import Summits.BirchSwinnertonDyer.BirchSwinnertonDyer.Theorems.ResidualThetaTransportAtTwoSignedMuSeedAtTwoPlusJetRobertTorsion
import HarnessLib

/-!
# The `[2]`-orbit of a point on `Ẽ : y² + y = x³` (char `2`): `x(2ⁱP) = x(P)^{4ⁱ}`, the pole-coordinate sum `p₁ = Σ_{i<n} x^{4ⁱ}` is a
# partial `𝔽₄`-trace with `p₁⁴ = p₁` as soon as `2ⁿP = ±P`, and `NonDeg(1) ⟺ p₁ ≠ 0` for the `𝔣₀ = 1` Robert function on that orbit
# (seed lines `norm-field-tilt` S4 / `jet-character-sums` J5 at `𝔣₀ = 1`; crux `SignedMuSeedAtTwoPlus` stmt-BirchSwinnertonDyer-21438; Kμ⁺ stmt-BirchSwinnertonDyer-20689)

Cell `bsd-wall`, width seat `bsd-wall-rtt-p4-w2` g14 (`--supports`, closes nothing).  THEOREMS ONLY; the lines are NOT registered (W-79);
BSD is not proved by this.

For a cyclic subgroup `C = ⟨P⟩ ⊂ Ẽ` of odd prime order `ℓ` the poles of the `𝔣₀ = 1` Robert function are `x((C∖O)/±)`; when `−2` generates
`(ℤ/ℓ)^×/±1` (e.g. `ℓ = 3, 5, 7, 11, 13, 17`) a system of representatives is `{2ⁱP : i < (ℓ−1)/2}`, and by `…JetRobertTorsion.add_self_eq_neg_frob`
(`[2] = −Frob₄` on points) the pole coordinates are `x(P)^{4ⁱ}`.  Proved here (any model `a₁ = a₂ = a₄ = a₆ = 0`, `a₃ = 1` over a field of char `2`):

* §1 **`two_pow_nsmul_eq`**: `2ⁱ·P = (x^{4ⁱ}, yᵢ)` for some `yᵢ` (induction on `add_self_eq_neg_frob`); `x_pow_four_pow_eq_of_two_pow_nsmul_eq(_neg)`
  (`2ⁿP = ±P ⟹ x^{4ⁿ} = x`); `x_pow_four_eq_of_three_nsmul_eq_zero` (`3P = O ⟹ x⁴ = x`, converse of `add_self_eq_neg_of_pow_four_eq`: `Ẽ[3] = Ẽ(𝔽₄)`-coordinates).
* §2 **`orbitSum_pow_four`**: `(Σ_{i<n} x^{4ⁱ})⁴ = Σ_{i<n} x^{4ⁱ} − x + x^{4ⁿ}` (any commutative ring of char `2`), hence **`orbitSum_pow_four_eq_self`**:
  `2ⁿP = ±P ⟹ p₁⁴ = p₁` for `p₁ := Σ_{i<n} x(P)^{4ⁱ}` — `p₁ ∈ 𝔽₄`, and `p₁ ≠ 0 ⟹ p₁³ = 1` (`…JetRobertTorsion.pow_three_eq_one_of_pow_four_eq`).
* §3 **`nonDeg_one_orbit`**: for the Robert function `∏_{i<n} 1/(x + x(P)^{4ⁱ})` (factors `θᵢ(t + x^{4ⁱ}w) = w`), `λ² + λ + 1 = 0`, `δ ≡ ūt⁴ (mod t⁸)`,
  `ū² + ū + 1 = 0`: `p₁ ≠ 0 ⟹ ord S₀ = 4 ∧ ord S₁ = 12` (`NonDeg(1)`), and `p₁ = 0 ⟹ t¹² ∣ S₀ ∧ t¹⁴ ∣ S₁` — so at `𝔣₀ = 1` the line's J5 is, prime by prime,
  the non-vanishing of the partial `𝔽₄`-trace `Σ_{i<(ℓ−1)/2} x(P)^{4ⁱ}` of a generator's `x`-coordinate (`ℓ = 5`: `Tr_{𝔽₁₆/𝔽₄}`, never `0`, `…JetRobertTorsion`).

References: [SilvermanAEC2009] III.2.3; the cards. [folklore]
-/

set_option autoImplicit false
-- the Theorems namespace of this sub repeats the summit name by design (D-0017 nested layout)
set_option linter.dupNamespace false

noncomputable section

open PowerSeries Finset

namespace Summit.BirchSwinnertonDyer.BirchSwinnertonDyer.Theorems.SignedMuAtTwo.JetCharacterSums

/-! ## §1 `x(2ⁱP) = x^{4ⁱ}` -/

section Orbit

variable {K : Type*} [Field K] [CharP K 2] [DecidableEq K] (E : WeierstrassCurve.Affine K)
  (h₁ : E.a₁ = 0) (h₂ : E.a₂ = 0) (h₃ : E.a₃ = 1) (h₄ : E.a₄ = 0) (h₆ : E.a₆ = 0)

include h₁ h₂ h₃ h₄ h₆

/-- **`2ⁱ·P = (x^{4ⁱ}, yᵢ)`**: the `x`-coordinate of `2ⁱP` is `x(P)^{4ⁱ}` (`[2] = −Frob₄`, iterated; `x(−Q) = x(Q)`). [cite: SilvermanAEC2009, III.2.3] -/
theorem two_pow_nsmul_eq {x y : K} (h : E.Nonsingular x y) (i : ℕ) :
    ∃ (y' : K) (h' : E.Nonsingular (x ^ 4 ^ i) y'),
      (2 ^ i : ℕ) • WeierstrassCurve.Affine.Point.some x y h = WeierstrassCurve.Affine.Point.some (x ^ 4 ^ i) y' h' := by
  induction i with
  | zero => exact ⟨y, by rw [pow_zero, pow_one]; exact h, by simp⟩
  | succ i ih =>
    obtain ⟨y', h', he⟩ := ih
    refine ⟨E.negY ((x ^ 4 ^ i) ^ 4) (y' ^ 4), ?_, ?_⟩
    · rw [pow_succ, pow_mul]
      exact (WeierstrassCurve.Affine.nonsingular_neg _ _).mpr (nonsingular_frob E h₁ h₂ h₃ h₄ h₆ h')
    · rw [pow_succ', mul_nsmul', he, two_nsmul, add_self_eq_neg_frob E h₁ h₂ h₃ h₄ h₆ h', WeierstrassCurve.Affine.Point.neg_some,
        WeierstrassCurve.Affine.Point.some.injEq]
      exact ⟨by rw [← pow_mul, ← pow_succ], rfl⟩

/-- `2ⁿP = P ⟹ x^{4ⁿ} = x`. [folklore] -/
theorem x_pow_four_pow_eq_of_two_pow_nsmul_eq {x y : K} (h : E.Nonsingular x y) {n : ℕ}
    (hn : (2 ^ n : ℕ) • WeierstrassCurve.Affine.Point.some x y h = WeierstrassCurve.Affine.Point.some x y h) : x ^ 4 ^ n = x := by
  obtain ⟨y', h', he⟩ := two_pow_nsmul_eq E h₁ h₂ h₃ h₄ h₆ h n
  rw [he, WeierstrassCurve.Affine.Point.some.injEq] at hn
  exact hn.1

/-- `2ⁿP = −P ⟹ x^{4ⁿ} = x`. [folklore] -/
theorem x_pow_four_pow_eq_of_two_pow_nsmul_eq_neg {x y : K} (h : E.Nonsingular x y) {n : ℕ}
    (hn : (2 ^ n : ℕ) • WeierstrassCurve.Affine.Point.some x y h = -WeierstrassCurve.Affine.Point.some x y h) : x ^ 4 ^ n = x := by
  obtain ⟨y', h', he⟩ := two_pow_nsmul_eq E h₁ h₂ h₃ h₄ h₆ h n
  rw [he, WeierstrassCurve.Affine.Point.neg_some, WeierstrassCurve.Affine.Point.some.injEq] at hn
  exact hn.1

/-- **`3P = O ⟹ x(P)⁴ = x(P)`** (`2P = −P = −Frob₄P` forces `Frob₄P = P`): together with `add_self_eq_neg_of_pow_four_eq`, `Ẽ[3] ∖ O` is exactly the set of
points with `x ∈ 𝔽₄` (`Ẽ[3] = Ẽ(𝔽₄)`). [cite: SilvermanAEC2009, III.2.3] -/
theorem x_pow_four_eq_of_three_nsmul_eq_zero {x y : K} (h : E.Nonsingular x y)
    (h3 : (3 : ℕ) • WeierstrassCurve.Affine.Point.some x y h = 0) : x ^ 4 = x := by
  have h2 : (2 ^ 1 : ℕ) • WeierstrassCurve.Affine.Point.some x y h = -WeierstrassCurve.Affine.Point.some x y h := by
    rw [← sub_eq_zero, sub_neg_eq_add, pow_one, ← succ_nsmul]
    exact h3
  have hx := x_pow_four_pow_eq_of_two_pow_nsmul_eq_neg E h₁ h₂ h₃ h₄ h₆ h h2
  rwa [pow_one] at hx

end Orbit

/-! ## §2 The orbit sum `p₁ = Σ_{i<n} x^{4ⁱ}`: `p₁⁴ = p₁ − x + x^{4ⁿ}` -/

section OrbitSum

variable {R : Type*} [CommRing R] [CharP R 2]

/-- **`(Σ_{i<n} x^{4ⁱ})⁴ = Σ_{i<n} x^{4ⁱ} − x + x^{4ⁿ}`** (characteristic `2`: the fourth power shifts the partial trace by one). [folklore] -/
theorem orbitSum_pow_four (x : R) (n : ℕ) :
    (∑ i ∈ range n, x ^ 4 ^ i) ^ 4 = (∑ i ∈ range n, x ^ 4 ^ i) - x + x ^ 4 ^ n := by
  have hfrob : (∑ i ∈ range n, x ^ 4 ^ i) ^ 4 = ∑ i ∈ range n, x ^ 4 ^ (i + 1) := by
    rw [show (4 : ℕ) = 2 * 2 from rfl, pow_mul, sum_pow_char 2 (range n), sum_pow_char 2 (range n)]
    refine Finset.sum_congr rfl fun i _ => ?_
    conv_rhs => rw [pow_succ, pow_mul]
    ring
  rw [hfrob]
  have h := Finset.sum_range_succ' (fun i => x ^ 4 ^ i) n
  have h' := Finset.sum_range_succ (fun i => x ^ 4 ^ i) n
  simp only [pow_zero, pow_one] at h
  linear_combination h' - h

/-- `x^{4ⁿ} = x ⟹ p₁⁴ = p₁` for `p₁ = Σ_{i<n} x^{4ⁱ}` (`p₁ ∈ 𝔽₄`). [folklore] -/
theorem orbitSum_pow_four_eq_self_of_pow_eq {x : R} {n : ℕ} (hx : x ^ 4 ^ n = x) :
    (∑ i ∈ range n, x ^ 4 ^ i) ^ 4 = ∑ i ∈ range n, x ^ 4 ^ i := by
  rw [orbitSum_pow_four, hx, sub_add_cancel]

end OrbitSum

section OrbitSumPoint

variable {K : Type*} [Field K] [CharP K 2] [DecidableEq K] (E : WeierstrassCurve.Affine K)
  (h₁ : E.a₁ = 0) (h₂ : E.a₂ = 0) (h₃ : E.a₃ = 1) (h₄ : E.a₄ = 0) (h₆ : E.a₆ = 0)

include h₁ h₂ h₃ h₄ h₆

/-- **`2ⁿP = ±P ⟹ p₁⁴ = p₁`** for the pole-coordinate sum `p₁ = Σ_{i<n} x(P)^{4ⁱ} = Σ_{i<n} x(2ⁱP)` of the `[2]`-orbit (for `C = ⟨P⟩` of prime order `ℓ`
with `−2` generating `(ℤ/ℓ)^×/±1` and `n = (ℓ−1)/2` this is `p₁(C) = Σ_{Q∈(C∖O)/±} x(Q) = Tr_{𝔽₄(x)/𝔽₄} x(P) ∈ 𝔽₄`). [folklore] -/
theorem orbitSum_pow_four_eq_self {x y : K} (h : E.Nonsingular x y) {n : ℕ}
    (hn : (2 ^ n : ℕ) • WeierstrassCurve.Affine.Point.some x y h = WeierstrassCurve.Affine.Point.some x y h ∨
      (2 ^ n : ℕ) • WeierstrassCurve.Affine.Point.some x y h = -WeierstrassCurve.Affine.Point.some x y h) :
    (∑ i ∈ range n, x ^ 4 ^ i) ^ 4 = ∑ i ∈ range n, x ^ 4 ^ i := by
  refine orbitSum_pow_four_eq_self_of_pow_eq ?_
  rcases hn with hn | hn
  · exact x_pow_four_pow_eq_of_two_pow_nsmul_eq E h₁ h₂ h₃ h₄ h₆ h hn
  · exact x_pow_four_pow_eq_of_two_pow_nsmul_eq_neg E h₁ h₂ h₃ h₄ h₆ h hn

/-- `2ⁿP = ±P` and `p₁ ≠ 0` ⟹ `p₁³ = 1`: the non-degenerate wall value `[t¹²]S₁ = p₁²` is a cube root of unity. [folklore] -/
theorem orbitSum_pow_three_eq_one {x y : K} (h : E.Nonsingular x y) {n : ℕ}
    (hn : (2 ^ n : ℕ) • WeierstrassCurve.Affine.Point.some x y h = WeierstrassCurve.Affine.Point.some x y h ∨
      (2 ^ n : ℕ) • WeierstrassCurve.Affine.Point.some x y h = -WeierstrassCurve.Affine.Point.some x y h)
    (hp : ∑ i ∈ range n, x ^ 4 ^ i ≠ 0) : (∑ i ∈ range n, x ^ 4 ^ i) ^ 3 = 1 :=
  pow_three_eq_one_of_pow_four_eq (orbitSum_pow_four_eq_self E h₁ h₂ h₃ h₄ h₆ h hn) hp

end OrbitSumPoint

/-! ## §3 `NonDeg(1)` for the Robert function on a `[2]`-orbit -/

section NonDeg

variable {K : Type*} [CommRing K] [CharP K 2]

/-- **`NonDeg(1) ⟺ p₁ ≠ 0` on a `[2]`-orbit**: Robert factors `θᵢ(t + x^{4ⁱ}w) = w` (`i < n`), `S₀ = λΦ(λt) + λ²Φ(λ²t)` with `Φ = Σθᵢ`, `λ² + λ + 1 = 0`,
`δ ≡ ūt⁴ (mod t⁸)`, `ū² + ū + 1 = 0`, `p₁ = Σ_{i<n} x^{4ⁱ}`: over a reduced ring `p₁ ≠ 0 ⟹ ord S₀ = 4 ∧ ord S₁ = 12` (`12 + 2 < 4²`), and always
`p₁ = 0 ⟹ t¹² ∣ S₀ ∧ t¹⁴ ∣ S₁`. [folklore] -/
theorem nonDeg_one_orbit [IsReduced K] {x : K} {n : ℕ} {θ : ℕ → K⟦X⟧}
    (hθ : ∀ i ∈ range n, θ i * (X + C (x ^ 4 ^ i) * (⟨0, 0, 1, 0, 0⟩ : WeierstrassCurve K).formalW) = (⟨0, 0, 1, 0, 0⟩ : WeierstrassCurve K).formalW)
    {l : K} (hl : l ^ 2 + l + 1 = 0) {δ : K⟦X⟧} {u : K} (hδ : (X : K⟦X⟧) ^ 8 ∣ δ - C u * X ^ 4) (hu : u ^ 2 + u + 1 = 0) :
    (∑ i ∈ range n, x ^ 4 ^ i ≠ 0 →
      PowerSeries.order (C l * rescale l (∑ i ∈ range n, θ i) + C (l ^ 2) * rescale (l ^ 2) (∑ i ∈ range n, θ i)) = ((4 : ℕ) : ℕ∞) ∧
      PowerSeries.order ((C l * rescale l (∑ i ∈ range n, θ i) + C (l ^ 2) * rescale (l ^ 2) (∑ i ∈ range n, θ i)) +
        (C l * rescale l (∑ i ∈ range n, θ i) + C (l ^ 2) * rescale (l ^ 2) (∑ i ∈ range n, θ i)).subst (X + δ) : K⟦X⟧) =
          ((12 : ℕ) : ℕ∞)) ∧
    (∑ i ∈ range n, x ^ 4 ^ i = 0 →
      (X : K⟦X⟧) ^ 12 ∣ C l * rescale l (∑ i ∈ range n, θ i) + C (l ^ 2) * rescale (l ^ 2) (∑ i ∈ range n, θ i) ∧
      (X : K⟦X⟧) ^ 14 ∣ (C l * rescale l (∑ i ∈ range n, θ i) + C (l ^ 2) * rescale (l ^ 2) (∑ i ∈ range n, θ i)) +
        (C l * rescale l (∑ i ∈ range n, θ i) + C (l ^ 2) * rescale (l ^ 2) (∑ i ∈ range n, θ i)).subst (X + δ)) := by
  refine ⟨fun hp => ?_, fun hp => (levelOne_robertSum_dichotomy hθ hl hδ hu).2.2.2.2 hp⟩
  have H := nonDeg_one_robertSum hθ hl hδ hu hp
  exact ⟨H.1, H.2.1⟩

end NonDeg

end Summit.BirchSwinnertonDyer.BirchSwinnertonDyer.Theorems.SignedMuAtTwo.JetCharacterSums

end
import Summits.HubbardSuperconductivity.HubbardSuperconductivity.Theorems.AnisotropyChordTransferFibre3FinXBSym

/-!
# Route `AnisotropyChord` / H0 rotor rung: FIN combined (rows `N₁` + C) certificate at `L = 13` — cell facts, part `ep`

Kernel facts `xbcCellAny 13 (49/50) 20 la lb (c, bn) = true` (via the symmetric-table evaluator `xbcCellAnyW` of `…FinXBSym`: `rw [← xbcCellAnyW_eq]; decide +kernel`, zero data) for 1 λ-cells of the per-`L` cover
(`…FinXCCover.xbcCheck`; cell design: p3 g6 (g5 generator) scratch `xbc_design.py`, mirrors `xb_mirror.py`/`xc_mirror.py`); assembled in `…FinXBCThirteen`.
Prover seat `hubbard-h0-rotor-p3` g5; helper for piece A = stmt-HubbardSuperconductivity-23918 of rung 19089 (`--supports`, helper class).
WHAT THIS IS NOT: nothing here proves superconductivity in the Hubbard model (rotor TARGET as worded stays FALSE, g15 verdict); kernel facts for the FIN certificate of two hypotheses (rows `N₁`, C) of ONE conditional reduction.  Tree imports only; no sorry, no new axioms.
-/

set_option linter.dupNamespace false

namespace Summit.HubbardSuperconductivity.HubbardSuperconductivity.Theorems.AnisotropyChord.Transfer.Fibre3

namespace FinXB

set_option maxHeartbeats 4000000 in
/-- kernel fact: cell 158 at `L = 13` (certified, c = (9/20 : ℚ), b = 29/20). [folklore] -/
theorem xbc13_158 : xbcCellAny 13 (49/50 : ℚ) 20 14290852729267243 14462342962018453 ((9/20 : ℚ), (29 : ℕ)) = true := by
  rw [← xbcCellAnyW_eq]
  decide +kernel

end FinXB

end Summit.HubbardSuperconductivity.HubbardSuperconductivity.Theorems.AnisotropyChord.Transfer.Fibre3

* _What the task requires_:
In the records above, find the line containing "# (seed lines" and restate word for word every line from the first through that one.

* _Task answer_:
import Summits.BirchSwinnertonDyer.BirchSwinnertonDyer.Theorems.ResidualThetaTransportAtTwoSignedMuSeedAtTwoPlusJetRobertTorsion
import HarnessLib

/-!
# The `[2]`-orbit of a point on `Ẽ : y² + y = x³` (char `2`): `x(2ⁱP) = x(P)^{4ⁱ}`, the pole-coordinate sum `p₁ = Σ_{i<n} x^{4ⁱ}` is a
# partial `𝔽₄`-trace with `p₁⁴ = p₁` as soon as `2ⁿP = ±P`, and `NonDeg(1) ⟺ p₁ ≠ 0` for the `𝔣₀ = 1` Robert function on that orbit
# (seed lines `norm-field-tilt` S4 / `jet-character-sums` J5 at `𝔣₀ = 1`; crux `SignedMuSeedAtTwoPlus` stmt-BirchSwinnertonDyer-21438; Kμ⁺ stmt-BirchSwinnertonDyer-20689)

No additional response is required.